The best setting for TotalSegments depends on your specific data, the table’s provisioned throughput settings, and your performance requirements. You might need to experiment to get it right.

In RDBMS, you design for flexibility without worrying about implementation details or performance. Query optimization generally does not affect schema design, but normalization is important. In DynamoDB, you design your schema specifically to make the most common and important queries as fast and as inexpensive as possible. Your data structures are tailored to the specific requirements of your business use cases.

For DynamoDB, you should not start designing your schema until you know the questions it will need to answer. Understanding the business problems and the application use cases up front is essential. You should maintain as few tables as possible in a DynamoDB application.
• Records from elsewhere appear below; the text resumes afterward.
import Literature.MathematicalPhysics.QuantumFieldTheory.Balaban1983to89.B16RLeafRecord13SepCoPH

/-!
# `Balaban1983to89.B14NodeKnitRecord13RCoPH` — YM-DAG node N11 ([Balaban1988Convergent] Thm 1 p. 262) with 𝐑 EXPLICIT AND PRINT-FAITHFUL AT NODE 00's RECORD 13 v1.7 `CoPH`
# (node00-def-T FILE 27 `Node00/Record13CoPH.lean` p537939 + FILE 28T `Node00/Record13SepCoPH.lean` p539169): [III]'s Theorem of p. 245 (`B14.ThmP245PrintedI` ∕ `…SpacesI`) and
# p. 244 assumption (`B14.RAssumedP244`) READ AT THE v1.7 OBJECTS OF RECORD (`VOfRecord₁₃CoPH`, `SLaw₁₃CoPH`∕`TLaw₁₃CoPH` — the §2 laws now over the HISTORY-INDEXED residual
# `θ.rzAt p s` and 𝐓-weights `WtOfRecord₁₃H θ p s`), Theorem 1 relative to 𝐑, the node with 𝐑 consumed from its own antecedent, the (B)-face's first conjunct from [III]'s two
# sentences — the `CoPH` twin of this seat's `…B14NodeKnitRecord13R` ∕ `…RCoP` ∕ `…RCoPR`

statement-level bookkeeping over published theorems with citation tags; kernel-checked compositions of tree theorems;
nothing here is a claim about the Yang–Mills mass gap.

v1.7 `CoPH` PORT (seat dag-n11-e g10; director-ym LINES №183 H1ʰ ∕ №185 ∕ №186 (α) ∕ №187 on node00-def-T LOCATED-9 = FINDING №9 «the residual 𝐓-weight factor `ζ` is
HISTORY-BLIND»; №190 PRESS WORD): this module is the v1.6 storey `…B14NodeKnitRecord13RCoPR` (p534521) under node00-def-T's token map T₇ (`keymap-CoPH.tsv`):
`θ : Stage13RParams ↦ θ : Stage13HParams` (`extends Stage13RParams`, TWO new fields `Zh : (p) → ℕ → (ℕ → Set (Site …)) → (ℕ → Set (Site …)) → TkResidualW …`, `Phih : … → (ℕ → Plaq … → ℝ)`
read at the WHOLE history by `θ.zhAt p s`, `θ.rzAt p s` — DESIGN (α)), `WtOfRecord₁₃R θ p ↦ WtOfRecord₁₃H θ p s := tkWeightsOfRecordP … (θ.zhAt p s)`, `XCoPR ↦ XCoPH`,
SITE RULE S₇ `HasSect2FormAEZ … (θ.Rz P.K) (WtOfRecord₁₃R θ P) k ↦ HasSect2FormAEZS … k (θ.rzAt P) (WtOfRecord₁₃H θ P)`; the residual-free objects `densOfRecord₁₃ ∕ tdensOfRecord₁₃ ∕
EOfRecord₁₃ ∕ gOfRecord₁₃ ∕ settingOfRecord₁₃ ∕ UbgOfRecord₁₃CoP ∕ avOfRecord` are read at `θ.toStage13Params` (neither re-issued).  Nothing below reads `Zh` ∕ `Phih` ∕ `Zr` except
through def-T's carriers; the WITNESS faces are stated at EVERY history-indexed extension `(⟨⟨θ₀, Zr⟩, Zh, Phih⟩ : Stage13HParams F N)` of the witness of record (`Zr`, `Zh`, `Phih` free
section variables) — def-T's `Stage13HParams.ofHistoryBlind ⟨θ₀, Zr⟩` and any node00-def-K0a pin are instances by `rfl`.  Below, «v1.5 ∕ CoP» in the inherited prose refers to the
objects' origin; every declaration is stated at the v1.7 `CoPH` names.

Cell `pub-ymgap` (HUMAN RULING D-0062, Track A), seat `pub-ymgap-dag-n11-e` (R134 fan-out row N11∕s3 «`ThmP245Printed` :375 via `rOperation` from N13's `ROpLeaf`
(pairs with n13-c)»), generation 10.  [III] = [Balaban1988Convergent], [B16] = [Balaban1989LargeFieldII].  Keys: `VOfRecord₁₃CoPH`, `SLaw₁₃CoPH`, `TLaw₁₃CoPH`,
`rOpLeaf_VOfRecord₁₃CoPH_iff`, `Stage13HParams.toStage5₁₃CoPH`, `rOperation_upOfRecord₅C_stage13CoPH_iff`, `coreOfRecord₁₃CoPH`, `towerOfRecord₁₃CoPH`,
`datumOfRecord₁₃CoPH θ (h : Provisos₁₃CoPH)`, `thm1Printed_datumOfRecord₁₃CoPH_of_tLaw_rOpLeaf` (FILE 27), `datumOfRecord₁₃SepCoPH θ (h : Provisos₁₃SepCoPH)` (FILE 28T); the induction
and the node taken BY NAME from this seat's `…B16RLeafRecord13LiveCoPH` (`sLaw₁₃CoPH_all_of_laws`, `densitiesDescribed_at_record₁₃CoPH_of_laws`, `b14_main_at_record₁₃CoPH_of_rOpLeaf`,
`rOpLeaf_VOfRecord₁₃CoPH_of_liveSel_of_rstep` and the CLOSED leaf at the witness of record `rOpLeaf_VOfRecord₁₃CoPH_theta13LiveOfRecord`).

WHAT THIS FILE RECORDS.  §1 the leaf at a CoPH-bound run IS `ROpLeaf (VOfRecord₁₃CoPH θ P)` IS `RAssumedP244` at the carriers of record (`Iff.rfl` ×2) and is YIELDED by N13's
node statement (`rOpLeaf₁₃CoPH_of_b16_main`); §2 the four dictionaries «[III]'s sentence at the v1.7 objects of record ↔ law form» (`thmP245_at_record₁₃CoPH_iff_laws`,
`thmP245PrintedI_…`, `thmP245SpacesI_…`, `rAssumedP244_at_record₁₃CoPH_iff_laws`); §3 THEOREM 1 relative to 𝐑 with NO start slot (`sLaw₁₃CoPH_all_of_rAssumedP244`; start =
`Node00.sLaw₁₃CoPH_zero`), what it SAYS at the history-indexed residual ∕ ζ-weights and print's minimiser background (`hasSect2FormAEZS_all_of_rAssumedP244_coPH`), and
`densitiesDescribed` at a bound world from the junction Prop; §4 the node side: `sLaw₁₃CoPH_all_of_b14_main_of_rOpLeaf`, `sLaw₁₃CoPH_all_of_b16_main_of_slots`,
`b14_main_at_record₁₃CoPH_of_b16_main`; §5 the (B)-face's first conjunct `B16.Thm1Printed (datumOfRecord₁₃CoPH θ h).C` FROM [III]'s TWO SENTENCES IN [III]'s CURRENCY
(`thm1Printed_datumOfRecord₁₃CoPH_of_laws_rAssumedP244`, `thm1Printed_datumOfRecord₁₃CoPH_of_thmP245I_rAssumedP244`) and — the director's row literally, ON THE LIVE-SELECTOR LINE —
★ `thm1Printed_datumOfRecord₁₃CoPH_of_thmP245I_of_liveSel` (from `Provisos₁₃CoPH`'s row `rstep`), its rev-24-keyed form ★ `thm1Printed_datumOfRecord₁₃SepCoPH_of_thmP245I_of_liveSel`
(`h : Provisos₁₃SepCoPH`), ★★ `thm1Printed_datumOfRecord₁₃CoPH_theta13LiveOfRecord_of_thmP245I` AT THE WITNESS OF RECORD — the leaf CLOSED, `hrec : Provisos₁₃CoPH` only the datum's key.
(The `IsRecordOfRecord₁₃CCoPH`-keyed (D, w)-face is `…B16RLeafRecord13LiveCoPH.densitiesDescribed_of_isRecordOfRecord₁₃CCoPH_of_rOperation`, not restated.)

HONEST FRAMING.  Dictionary ∕ composition bookkeeping; 0 `def`; the Theorem of p. 245 (Sects. 1–3 of [III]) and, off the live line, the p. 244 assumption ([B16]
Thm 1) are DISPLAYED hypotheses; the `T`-family binder ranges over the cell's `RTOpI` carrier (dictionary-level only; the load-bearing content is the law reading);
on the live line 𝐑 of record integrates out only terms of zero fibre mass ([B16] Thm 1's 𝐑-construction NOT exercised); which history-indexed weights make (S1ᵀ)
satisfiable off the no-expansion diagonal is [III] Sect. 1 ∕ §3 ∕ Thm 2 proper, not this file; nothing of Bałaban's analysis is asserted; N11 NOT discharged; the K1-class
item NOT closed; counts unmoved; general `N`; one finite `𝕋⁴_{L^K}` programme at fixed `ε = L^{−K}` — NOT a continuum ∕ OS ∕ mass-gap ∕ Clay statement.
-/

noncomputable section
Most well-designed applications require only one table.

The first step in designing your DynamoDB application is to identify the specific query patterns that the system must satisfy.

In particular, you need to understand three fundamental properties of your application’s access patterns before you begin:

  • Data size: Knowing how much data will be stored and requested at one time will help determine the most effective way to partition the data.

  • Data shape: Instead of reshaping data when a query is processed (as an RDBMS system does), a NoSQL database organizes data so that its shape in the database corresponds with what will be queried. This is a key factor in increasing speed and scalability.

  • Data velocity: DynamoDB scales by increasing the number of physical partitions that are available to process queries and by efficiently distributing data across those partitions. Knowing in advance what the peak query loads might be helps determine how to partition data to best use I/O capacity.

After you identify specific query requirements, you can organize data according to general principles that govern performance:

  • Keep related data together: Research on routing-table optimization in the late 1990s found that “locality of reference” was the single most important factor in speeding up response time: keeping related data together in one place. This is equally true in NoSQL systems today, where keeping related data in close proximity has a major impact on cost and performance. Instead of distributing related data items across multiple tables, you should keep related items in your NoSQL system as close together as possible.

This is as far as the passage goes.